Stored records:
-=-=-=-=-

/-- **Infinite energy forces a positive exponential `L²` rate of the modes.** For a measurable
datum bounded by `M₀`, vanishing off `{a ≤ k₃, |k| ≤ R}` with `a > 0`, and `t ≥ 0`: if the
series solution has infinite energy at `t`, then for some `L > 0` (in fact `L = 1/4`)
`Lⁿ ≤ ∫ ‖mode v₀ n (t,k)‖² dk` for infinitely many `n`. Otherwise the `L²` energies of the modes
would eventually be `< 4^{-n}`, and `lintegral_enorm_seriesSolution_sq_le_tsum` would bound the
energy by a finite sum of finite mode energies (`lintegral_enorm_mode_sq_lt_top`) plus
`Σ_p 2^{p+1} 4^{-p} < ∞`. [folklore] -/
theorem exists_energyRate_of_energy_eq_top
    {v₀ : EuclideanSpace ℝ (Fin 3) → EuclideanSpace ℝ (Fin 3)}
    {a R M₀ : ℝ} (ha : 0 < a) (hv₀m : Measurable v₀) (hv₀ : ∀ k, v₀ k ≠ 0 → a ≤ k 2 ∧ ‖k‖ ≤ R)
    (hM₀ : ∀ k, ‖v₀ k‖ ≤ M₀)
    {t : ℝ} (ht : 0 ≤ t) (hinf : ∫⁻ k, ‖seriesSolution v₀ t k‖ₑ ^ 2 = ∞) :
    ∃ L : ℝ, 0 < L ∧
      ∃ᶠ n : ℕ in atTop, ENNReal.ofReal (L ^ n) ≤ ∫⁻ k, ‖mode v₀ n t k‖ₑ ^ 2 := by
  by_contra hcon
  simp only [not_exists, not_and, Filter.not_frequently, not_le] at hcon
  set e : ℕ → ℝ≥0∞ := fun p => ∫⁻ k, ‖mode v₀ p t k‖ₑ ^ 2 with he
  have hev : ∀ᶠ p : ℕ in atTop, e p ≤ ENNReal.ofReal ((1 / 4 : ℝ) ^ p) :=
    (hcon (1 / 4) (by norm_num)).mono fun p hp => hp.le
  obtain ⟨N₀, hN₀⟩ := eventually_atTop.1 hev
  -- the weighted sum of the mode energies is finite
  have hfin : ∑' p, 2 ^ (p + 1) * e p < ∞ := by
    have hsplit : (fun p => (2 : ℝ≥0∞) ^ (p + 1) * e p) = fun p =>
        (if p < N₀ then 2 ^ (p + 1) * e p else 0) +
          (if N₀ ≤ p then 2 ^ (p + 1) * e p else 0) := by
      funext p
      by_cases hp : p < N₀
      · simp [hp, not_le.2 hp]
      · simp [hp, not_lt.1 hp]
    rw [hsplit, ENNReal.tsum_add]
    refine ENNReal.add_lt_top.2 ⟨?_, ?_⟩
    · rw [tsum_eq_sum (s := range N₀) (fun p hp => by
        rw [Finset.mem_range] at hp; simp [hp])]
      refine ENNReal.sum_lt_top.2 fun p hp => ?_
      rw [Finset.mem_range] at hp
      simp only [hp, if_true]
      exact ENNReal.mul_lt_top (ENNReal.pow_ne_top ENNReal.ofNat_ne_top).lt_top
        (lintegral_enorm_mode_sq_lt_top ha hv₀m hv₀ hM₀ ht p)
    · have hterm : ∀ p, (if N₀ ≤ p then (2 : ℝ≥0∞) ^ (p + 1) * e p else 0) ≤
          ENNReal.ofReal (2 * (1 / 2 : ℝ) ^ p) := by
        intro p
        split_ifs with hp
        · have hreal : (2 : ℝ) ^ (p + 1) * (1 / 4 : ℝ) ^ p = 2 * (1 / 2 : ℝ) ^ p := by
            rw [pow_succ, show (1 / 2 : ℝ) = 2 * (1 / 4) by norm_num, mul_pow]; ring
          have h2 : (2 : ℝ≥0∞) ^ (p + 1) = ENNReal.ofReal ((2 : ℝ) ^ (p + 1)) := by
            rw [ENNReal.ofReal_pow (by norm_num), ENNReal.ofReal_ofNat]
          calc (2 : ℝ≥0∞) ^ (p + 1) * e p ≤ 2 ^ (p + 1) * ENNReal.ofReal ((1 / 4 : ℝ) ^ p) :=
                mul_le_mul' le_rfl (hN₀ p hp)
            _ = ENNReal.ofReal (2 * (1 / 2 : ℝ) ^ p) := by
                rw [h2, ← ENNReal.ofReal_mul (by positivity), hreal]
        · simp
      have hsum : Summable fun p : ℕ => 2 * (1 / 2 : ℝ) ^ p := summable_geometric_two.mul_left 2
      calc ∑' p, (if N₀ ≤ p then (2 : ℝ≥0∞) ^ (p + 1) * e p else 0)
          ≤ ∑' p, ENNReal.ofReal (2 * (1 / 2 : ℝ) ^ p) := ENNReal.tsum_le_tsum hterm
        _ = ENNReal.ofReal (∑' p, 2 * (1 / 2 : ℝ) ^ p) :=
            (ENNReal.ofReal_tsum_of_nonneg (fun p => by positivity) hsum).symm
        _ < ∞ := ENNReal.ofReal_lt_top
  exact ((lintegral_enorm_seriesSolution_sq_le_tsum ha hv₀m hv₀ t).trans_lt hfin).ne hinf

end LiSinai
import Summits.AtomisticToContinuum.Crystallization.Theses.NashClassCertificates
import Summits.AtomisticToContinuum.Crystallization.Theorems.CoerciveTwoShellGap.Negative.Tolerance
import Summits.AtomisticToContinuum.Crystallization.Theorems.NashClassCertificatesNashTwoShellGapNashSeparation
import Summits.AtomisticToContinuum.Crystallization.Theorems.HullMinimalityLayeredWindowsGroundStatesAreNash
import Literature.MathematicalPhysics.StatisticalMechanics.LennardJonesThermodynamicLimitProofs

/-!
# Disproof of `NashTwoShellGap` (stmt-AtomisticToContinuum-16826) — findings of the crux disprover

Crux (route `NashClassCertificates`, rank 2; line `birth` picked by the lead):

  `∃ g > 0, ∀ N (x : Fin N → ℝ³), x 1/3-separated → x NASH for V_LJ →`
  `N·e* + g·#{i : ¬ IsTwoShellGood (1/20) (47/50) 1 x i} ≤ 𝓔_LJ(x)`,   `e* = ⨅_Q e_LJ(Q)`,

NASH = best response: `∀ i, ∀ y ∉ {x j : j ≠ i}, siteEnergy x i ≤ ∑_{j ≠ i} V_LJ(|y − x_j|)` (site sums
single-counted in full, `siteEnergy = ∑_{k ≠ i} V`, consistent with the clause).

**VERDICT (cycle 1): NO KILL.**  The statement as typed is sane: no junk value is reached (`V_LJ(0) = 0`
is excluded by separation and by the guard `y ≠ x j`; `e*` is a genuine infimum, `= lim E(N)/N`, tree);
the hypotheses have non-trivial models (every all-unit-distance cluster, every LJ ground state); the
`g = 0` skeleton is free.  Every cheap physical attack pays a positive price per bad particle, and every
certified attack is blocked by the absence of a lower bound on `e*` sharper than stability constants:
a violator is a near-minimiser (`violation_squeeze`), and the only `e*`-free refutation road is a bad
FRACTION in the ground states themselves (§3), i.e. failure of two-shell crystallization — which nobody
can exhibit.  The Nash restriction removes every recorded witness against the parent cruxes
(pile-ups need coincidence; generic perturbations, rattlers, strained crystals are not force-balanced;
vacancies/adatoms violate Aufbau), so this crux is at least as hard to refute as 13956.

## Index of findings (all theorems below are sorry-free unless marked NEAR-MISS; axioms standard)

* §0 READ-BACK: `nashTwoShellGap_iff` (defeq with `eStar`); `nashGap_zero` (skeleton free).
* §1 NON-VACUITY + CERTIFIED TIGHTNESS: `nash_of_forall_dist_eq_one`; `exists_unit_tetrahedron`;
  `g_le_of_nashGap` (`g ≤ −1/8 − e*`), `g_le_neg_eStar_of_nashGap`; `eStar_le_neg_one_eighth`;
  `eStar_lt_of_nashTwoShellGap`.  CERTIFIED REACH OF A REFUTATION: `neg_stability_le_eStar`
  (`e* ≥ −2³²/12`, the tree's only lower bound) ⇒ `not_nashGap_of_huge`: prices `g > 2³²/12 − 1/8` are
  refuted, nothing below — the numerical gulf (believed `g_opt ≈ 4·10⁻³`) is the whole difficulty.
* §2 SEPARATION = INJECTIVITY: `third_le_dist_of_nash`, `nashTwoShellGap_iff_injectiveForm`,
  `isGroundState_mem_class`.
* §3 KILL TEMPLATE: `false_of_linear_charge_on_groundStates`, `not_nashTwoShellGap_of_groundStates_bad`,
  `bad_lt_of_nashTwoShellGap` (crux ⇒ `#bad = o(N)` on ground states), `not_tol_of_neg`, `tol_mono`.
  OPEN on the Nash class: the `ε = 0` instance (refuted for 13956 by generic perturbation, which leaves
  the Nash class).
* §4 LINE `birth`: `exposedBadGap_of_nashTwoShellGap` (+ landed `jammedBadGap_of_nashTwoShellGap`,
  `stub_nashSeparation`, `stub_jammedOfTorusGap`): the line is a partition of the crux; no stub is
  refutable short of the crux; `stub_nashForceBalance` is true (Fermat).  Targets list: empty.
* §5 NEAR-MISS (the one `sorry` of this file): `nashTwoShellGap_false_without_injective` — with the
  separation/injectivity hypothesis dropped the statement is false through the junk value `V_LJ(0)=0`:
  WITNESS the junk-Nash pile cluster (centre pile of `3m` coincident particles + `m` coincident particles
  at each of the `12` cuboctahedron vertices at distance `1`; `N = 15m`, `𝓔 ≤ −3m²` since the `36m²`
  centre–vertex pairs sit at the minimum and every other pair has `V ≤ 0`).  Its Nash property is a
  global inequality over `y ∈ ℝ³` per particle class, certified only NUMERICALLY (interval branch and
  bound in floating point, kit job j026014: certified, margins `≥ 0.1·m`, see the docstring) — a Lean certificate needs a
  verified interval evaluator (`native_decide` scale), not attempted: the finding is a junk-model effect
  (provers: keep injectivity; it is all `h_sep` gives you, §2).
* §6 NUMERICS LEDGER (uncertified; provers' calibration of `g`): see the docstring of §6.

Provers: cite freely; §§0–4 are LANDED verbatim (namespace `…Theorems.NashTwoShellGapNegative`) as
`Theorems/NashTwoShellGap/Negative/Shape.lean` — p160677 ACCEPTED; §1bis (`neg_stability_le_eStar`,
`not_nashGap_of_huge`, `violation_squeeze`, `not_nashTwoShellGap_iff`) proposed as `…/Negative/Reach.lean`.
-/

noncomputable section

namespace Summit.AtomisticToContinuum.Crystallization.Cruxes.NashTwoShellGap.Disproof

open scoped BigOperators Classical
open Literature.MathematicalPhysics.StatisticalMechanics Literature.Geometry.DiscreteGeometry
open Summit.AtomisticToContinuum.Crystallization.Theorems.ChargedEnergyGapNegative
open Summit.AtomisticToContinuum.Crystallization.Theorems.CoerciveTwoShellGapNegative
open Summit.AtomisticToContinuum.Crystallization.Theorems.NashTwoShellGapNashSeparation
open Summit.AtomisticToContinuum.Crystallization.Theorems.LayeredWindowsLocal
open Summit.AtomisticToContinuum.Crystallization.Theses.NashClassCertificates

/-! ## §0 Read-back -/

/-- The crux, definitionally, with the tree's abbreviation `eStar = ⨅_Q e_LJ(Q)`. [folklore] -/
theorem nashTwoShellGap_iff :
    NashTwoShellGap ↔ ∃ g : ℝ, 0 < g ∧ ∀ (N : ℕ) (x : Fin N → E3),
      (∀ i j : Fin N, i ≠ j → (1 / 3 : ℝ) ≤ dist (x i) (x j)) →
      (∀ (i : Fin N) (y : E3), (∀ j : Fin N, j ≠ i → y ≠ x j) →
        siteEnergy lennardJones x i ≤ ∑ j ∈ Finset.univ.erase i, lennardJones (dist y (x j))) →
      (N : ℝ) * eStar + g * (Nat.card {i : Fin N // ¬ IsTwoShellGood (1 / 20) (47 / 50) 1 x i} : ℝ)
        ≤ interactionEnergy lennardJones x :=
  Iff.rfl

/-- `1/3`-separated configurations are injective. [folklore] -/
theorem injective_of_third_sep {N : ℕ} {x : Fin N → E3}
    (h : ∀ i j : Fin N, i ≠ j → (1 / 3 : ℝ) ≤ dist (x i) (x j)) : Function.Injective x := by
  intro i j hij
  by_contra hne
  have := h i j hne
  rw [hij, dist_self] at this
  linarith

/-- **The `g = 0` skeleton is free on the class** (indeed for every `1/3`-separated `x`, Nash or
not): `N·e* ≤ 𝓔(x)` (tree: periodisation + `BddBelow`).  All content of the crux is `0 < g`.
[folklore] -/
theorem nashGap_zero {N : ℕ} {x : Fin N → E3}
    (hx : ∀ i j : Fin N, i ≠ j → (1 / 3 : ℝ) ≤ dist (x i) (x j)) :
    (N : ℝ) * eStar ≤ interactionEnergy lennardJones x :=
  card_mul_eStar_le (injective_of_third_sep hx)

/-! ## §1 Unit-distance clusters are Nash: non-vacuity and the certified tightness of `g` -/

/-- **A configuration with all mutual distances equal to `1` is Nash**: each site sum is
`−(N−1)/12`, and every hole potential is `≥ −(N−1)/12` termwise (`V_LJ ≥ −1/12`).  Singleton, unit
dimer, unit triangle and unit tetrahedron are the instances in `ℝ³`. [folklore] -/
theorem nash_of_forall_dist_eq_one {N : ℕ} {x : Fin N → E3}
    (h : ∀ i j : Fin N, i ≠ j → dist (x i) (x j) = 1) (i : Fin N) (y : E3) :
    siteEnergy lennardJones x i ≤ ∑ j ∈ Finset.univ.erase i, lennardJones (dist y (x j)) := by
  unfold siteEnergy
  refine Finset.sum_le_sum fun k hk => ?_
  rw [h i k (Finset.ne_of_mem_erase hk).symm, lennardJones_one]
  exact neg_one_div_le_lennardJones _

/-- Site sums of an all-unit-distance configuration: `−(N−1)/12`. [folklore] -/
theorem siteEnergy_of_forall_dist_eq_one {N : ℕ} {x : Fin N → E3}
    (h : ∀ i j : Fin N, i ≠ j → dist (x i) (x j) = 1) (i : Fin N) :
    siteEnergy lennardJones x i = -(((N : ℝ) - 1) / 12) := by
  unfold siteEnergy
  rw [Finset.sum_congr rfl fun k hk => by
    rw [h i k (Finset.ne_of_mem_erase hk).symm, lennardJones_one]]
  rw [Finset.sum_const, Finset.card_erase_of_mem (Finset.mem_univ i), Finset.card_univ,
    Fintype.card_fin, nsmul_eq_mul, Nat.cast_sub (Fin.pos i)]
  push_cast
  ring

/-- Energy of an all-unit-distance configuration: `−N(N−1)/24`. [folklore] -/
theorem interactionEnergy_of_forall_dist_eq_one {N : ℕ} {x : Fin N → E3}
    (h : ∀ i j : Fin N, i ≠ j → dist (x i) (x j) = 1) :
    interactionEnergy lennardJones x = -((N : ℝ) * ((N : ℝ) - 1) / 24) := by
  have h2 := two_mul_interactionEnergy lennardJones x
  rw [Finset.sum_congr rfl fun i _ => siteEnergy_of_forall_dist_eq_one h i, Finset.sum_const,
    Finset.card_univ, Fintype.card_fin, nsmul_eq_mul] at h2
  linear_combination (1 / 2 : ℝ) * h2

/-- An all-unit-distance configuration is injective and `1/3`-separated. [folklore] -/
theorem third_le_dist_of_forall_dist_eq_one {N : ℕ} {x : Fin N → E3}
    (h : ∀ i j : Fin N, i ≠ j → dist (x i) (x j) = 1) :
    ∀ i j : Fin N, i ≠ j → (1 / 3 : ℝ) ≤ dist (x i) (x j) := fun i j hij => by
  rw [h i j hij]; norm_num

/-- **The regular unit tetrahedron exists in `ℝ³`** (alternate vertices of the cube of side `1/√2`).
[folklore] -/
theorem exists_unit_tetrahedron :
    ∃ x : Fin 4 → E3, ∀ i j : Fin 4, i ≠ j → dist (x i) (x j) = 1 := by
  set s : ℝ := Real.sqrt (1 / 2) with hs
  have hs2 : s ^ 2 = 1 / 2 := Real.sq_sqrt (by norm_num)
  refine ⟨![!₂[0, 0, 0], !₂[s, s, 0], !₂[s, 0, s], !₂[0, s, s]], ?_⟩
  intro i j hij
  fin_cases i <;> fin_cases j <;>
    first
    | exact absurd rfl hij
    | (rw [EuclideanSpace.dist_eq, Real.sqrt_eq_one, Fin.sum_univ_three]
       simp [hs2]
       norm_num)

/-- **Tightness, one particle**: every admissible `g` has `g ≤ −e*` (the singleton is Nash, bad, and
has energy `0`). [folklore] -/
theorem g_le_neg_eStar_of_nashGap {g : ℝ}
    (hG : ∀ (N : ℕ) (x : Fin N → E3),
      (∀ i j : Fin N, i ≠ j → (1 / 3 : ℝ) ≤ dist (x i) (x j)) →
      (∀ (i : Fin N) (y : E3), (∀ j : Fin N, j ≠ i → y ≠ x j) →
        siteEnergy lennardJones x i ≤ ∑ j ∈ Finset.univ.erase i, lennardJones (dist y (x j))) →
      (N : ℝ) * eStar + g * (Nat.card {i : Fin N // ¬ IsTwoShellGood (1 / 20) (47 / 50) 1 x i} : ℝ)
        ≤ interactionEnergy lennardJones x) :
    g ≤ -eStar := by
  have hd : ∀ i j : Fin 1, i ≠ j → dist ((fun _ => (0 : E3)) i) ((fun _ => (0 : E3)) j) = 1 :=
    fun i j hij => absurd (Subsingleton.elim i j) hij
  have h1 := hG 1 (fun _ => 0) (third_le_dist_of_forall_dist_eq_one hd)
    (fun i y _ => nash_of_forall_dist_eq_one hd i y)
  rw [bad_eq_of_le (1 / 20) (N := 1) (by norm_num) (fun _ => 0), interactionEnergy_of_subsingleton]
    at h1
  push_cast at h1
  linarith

-=-=-=-=-

_EXERCISE DETAILS_
Find all lines in the records that hold the word "findings". Copy them.

_ANSWER FOR THE TASK_
# Disproof of `NashTwoShellGap` (stmt-AtomisticToContinuum-16826) — findings of the crux disprover
## Index of findings (all theorems below are sorry-free unless marked NEAR-MISS; axioms standard)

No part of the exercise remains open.